## Data supplied
import Literature.MathematicalPhysics.QuantumManyBody.PeriodicMaxFormSimplicity
import HarnessLib

/-!
# The cell integral of the truncation excess of an integrable pair profile vanishes
# (line `third-law-current-floor`, crux `HardCoreExtension`, stmt-AtomisticToContinuum-11786; node I2 of the
# (α'_int) plan)

For an admissible pair profile `v` with `∫_{ℝ³} v(|x|) dx < ∞`, every particle number `N` and every side
`L > 0`, the cell integral of the periodic interaction of the truncation excess
`eₙ = v − min(v, n) = (v − n)₊` tends to zero:
`∫_{[0,L)^{3N}} ∑_{i<j} eₙ^per(xᵢ − xⱼ) dX → 0` as `n → ∞` (`stub_interactionExcess_tendsto_zero`).

Proof. Splitting off the first particle (`periodicInteraction_succ`, `lintegral_cellN_succ`) and unfolding
the periodisation in that particle (`lintegral_cell_periodizedPotential_sub`) gives the recursion
`∫_{cell^{m+1}} W_w = m · (∫_{ℝ³} w(|y|) dy) · L^{3m} + (∫_{cell^m} W_w) · L³` for every measurable profile
`w` (`InteractionExcess.lintegral_cellN_succ_periodicInteraction`, the computation of
`lintegral_cellN_periodicInteraction_ne_top_of_lintegral_ne_top` as an identity), whence the claim by
induction on `N` once `∫_{ℝ³} eₙ(|y|) dy → 0`; the latter is dominated convergence (`eₙ ≤ v`, and
`eₙ(|y|) = 0` as soon as `n ≥ v(|y|)`, which happens eventually for a.e. `y` since `v(|y|) < ∞` a.e. by
integrability). [folklore]
-/

noncomputable section

namespace Summit.AtomisticToContinuum.BoseEinsteinCondensation.Cruxes.HardCoreExtension.ThirdLawCurrentFloor

open MeasureTheory Filter
open scoped ENNReal NNReal BigOperators Topology
open Literature.MathematicalPhysics.QuantumManyBody.BoseGas
open Literature.MathematicalPhysics.QuantumManyBody

namespace InteractionExcess

variable {N : ℕ} {L : ℝ} {w : ℝ → ℝ≥0∞}

/-- The periodic interaction of a measurable profile is measurable (copy of the private lemma of
`PeriodicMaxFormSimplicity.lean`). [folklore] -/
theorem measurable_periodicInteraction_excess (hw : Measurable w) (L : ℝ) :
    Measurable (periodicInteraction (N := N) w L) := by
  unfold periodicInteraction periodizedPotential
  refine Finset.measurable_sum _ fun i _ => Finset.measurable_sum _ fun j _ => ?_
  exact (Measurable.tsum fun n => hw.comp (measurable_id.sub_const _).norm).comp
    ((measurable_config_apply i).sub (measurable_config_apply j))

/-- `x ↦ w^per(x - y)` is measurable. [folklore] -/
theorem measurable_periodizedPotential_sub_excess (hw : Measurable w) (L : ℝ) (y : Space) :
    Measurable fun x : Space => periodizedPotential w L (x - y) := by
  unfold periodizedPotential
  exact (Measurable.tsum fun n => hw.comp (measurable_id.sub_const _).norm).comp
    (measurable_id.sub_const y)

/-- **First-particle recursion for the cell integral of the pair interaction**: for `L > 0` and a
measurable profile `w`,
`∫_{cell^{m+1}} W_w = m · (∫_{ℝ³} w(|y|) dy) · L^{3m} + (∫_{cell^m} W_w) · L³`
(Tonelli in the first particle, `∑_{i<j} = ∑_{0<j} + ∑_{1≤i<j}`, and the tiling identity
`∫_{[0,L)³} w^per(x - y) dx = ∫_{ℝ³} w(|z|) dz`). [folklore] -/
theorem lintegral_cellN_succ_periodicInteraction (hL : 0 < L) (hw : Measurable w) (m : ℕ) :
    ∫⁻ X in cellN (m + 1) L, periodicInteraction w L X =
      (m : ℝ≥0∞) * (∫⁻ z : Space, w ‖z‖) * (ENNReal.ofReal L ^ 3) ^ m +
        (∫⁻ Y in cellN m L, periodicInteraction w L Y) * ENNReal.ofReal L ^ 3 := by
  have hinner : ∀ Y : Config m, ∫⁻ x in cell L, periodicInteraction w L (Matrix.vecCons x Y) =
      (m : ℝ≥0∞) * (∫⁻ z : Space, w ‖z‖) + periodicInteraction w L Y * ENNReal.ofReal L ^ 3 := by
    intro Y
    have hfun : (fun x : Space => periodicInteraction w L (Matrix.vecCons x Y)) =
        fun x => (∑ j : Fin m, periodizedPotential w L (x - Y j)) + periodicInteraction w L Y := by
      funext x
      rw [periodicInteraction_succ]
      simp only [Matrix.cons_val_zero, Matrix.cons_val_succ, Matrix.tail_cons]
    rw [hfun, lintegral_add_right _ measurable_const,
      lintegral_finsetSum _ (fun j _ => measurable_periodizedPotential_sub_excess hw L (Y j)),
      setLIntegral_const, volume_cell]
    simp only [lintegral_cell_periodizedPotential_sub hL hw, Finset.sum_const, Finset.card_univ,
      Fintype.card_fin, nsmul_eq_mul]
  rw [lintegral_cellN_succ L (measurable_periodicInteraction_excess hw L)]
  simp only [hinner]
  rw [lintegral_add_left measurable_const, setLIntegral_const, volume_cellN,
    lintegral_mul_const _ (measurable_periodicInteraction_excess hw L)]

/-- There is no pair interaction without particles: `∫_{cell^0} W_w = 0`. [folklore] -/
theorem lintegral_cellN_zero_periodicInteraction (w : ℝ → ℝ≥0∞) (L : ℝ) :
    ∫⁻ X in cellN 0 L, periodicInteraction w L X = 0 := by
  have h0 : ∀ X : Config 0, periodicInteraction w L X = 0 := fun X => by simp [periodicInteraction]
  simp [h0]

/-- **Dominated convergence for the truncation excess**: `∫_{ℝ³} (v(|y|) − min(v(|y|), n)) dy → 0` as
`n → ∞` for measurable `v` with `∫_{ℝ³} v(|y|) dy < ∞` (the integrand is dominated by `v(|y|)` and
vanishes as soon as `n ≥ v(|y|)`, i.e. eventually for a.e. `y`). [folklore] -/
theorem tendsto_lintegral_excess_zero {v : ℝ → ℝ≥0∞} (hv : Measurable v)
    (hint : (∫⁻ x : Space, v ‖x‖) ≠ ⊤) :
    Tendsto (fun n : ℕ => ∫⁻ y : Space, (v ‖y‖ - min (v ‖y‖) (n : ℝ≥0∞))) atTop (𝓝 0) := by
  have hvn : Measurable fun y : Space => v ‖y‖ := hv.comp measurable_norm
  have hmeas : ∀ n : ℕ, Measurable fun y : Space => v ‖y‖ - min (v ‖y‖) (n : ℝ≥0∞) := fun n =>
    hvn.sub (hvn.min measurable_const)
  have h := tendsto_lintegral_of_dominated_convergence (μ := (volume : Measure Space))
    (F := fun (n : ℕ) (y : Space) => v ‖y‖ - min (v ‖y‖) (n : ℝ≥0∞)) (f := fun _ => 0)
    (fun y => v ‖y‖) hmeas (fun n => Eventually.of_forall fun y => tsub_le_self) hint ?_
  · simpa only [lintegral_zero] using h
  · filter_upwards [ae_lt_top (f := fun y : Space => v ‖y‖) hvn hint] with y hy
    obtain ⟨n₀, hn₀⟩ := ENNReal.exists_nat_gt hy.ne
    refine tendsto_const_nhds.congr' ?_
    filter_upwards [eventually_ge_atTop n₀] with n hn
    have hle : v ‖y‖ ≤ (n : ℝ≥0∞) := hn₀.le.trans (by exact_mod_cast hn)
    rw [min_eq_left hle, tsub_self]

end InteractionExcess

open InteractionExcess

/-- **I2 `stub_interactionExcess_tendsto_zero`** (the cell integral of the truncation excess of an
INTEGRABLE profile vanishes). For admissible `v` with `∫_{ℝ³} v(|x|) dx < ∞`, every `N` and `L > 0`:
`∫_{[0,L)^{3N}} ∑_{i<j} (v − min(v,n))^per(xᵢ − xⱼ) dX → 0` as `n → ∞` (induction on `N` through the
first-particle recursion `InteractionExcess.lintegral_cellN_succ_periodicInteraction`, i.e. the tiling
identity `lintegral_cell_periodizedPotential_sub`; dominated convergence
`InteractionExcess.tendsto_lintegral_excess_zero` for `y ↦ (v(|y|) − n)₊ ≤ v(|y|)`, which tends to `0`
wherever `v(|y|) < ⊤`, i.e. a.e. by integrability). [folklore] -/
theorem stub_interactionExcess_tendsto_zero :
    ∀ v : ℝ → ℝ≥0∞, IsRepulsiveFiniteRange v → (∫⁻ x : Space, v ‖x‖) ≠ ⊤ →
      ∀ (N : ℕ) (L : ℝ), 0 < L →
        Tendsto (fun n : ℕ => ∫⁻ X in cellN N L,
          periodicInteraction (fun r => v r - min (v r) (n : ℝ≥0∞)) L X) atTop (𝓝 0) := by
  intro v hv hint N L hL
  have hmeas : ∀ n : ℕ, Measurable fun r => v r - min (v r) (n : ℝ≥0∞) := fun n =>
    hv.1.sub (hv.1.min measurable_const)
  have hI := tendsto_lintegral_excess_zero hv.1 hint
  induction N with
  | zero =>
    simp only [lintegral_cellN_zero_periodicInteraction]
    exact tendsto_const_nhds
  | succ m ih =>
    have h1 : Tendsto (fun n : ℕ => (m : ℝ≥0∞) * (∫⁻ z : Space, (v ‖z‖ - min (v ‖z‖) (n : ℝ≥0∞))) *
        (ENNReal.ofReal L ^ 3) ^ m) atTop (𝓝 0) := by
      have h : Tendsto (fun n : ℕ => (m : ℝ≥0∞) * (∫⁻ z : Space, (v ‖z‖ - min (v ‖z‖) (n : ℝ≥0∞))) *
          (ENNReal.ofReal L ^ 3) ^ m) atTop (𝓝 ((m : ℝ≥0∞) * 0 * (ENNReal.ofReal L ^ 3) ^ m)) :=
        ENNReal.Tendsto.mul_const
          (ENNReal.Tendsto.const_mul hI (Or.inr (ENNReal.natCast_ne_top m)))
          (Or.inr (ENNReal.pow_ne_top (ENNReal.pow_ne_top ENNReal.ofReal_ne_top)))
      simpa only [mul_zero, zero_mul] using h
    have h2 : Tendsto (fun n : ℕ => (∫⁻ Y in cellN m L,
        periodicInteraction (fun r => v r - min (v r) (n : ℝ≥0∞)) L Y) * ENNReal.ofReal L ^ 3)
        atTop (𝓝 0) := by
      have h : Tendsto (fun n : ℕ => (∫⁻ Y in cellN m L,
          periodicInteraction (fun r => v r - min (v r) (n : ℝ≥0∞)) L Y) * ENNReal.ofReal L ^ 3)
          atTop (𝓝 (0 * ENNReal.ofReal L ^ 3)) :=
        ENNReal.Tendsto.mul_const ih (Or.inr (ENNReal.pow_ne_top ENNReal.ofReal_ne_top))
      simpa only [zero_mul] using h
    have h12 := h1.add h2
    rw [add_zero] at h12
    exact h12.congr fun n => (lintegral_cellN_succ_periodicInteraction hL (hmeas n) m).symm

end Summit.AtomisticToContinuum.BoseEinsteinCondensation.Cruxes.HardCoreExtension.ThirdLawCurrentFloor

end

## Work instructions
Retrieve each line from the records above where the word "AtomisticToContinuum" occurs.

## Written solution
# (line `third-law-current-floor`, crux `HardCoreExtension`, stmt-AtomisticToContinuum-11786; node I2 of the
namespace Summit.AtomisticToContinuum.BoseEinsteinCondensation.Cruxes.HardCoreExtension.ThirdLawCurrentFloor
end Summit.AtomisticToContinuum.BoseEinsteinCondensation.Cruxes.HardCoreExtension.ThirdLawCurrentFloor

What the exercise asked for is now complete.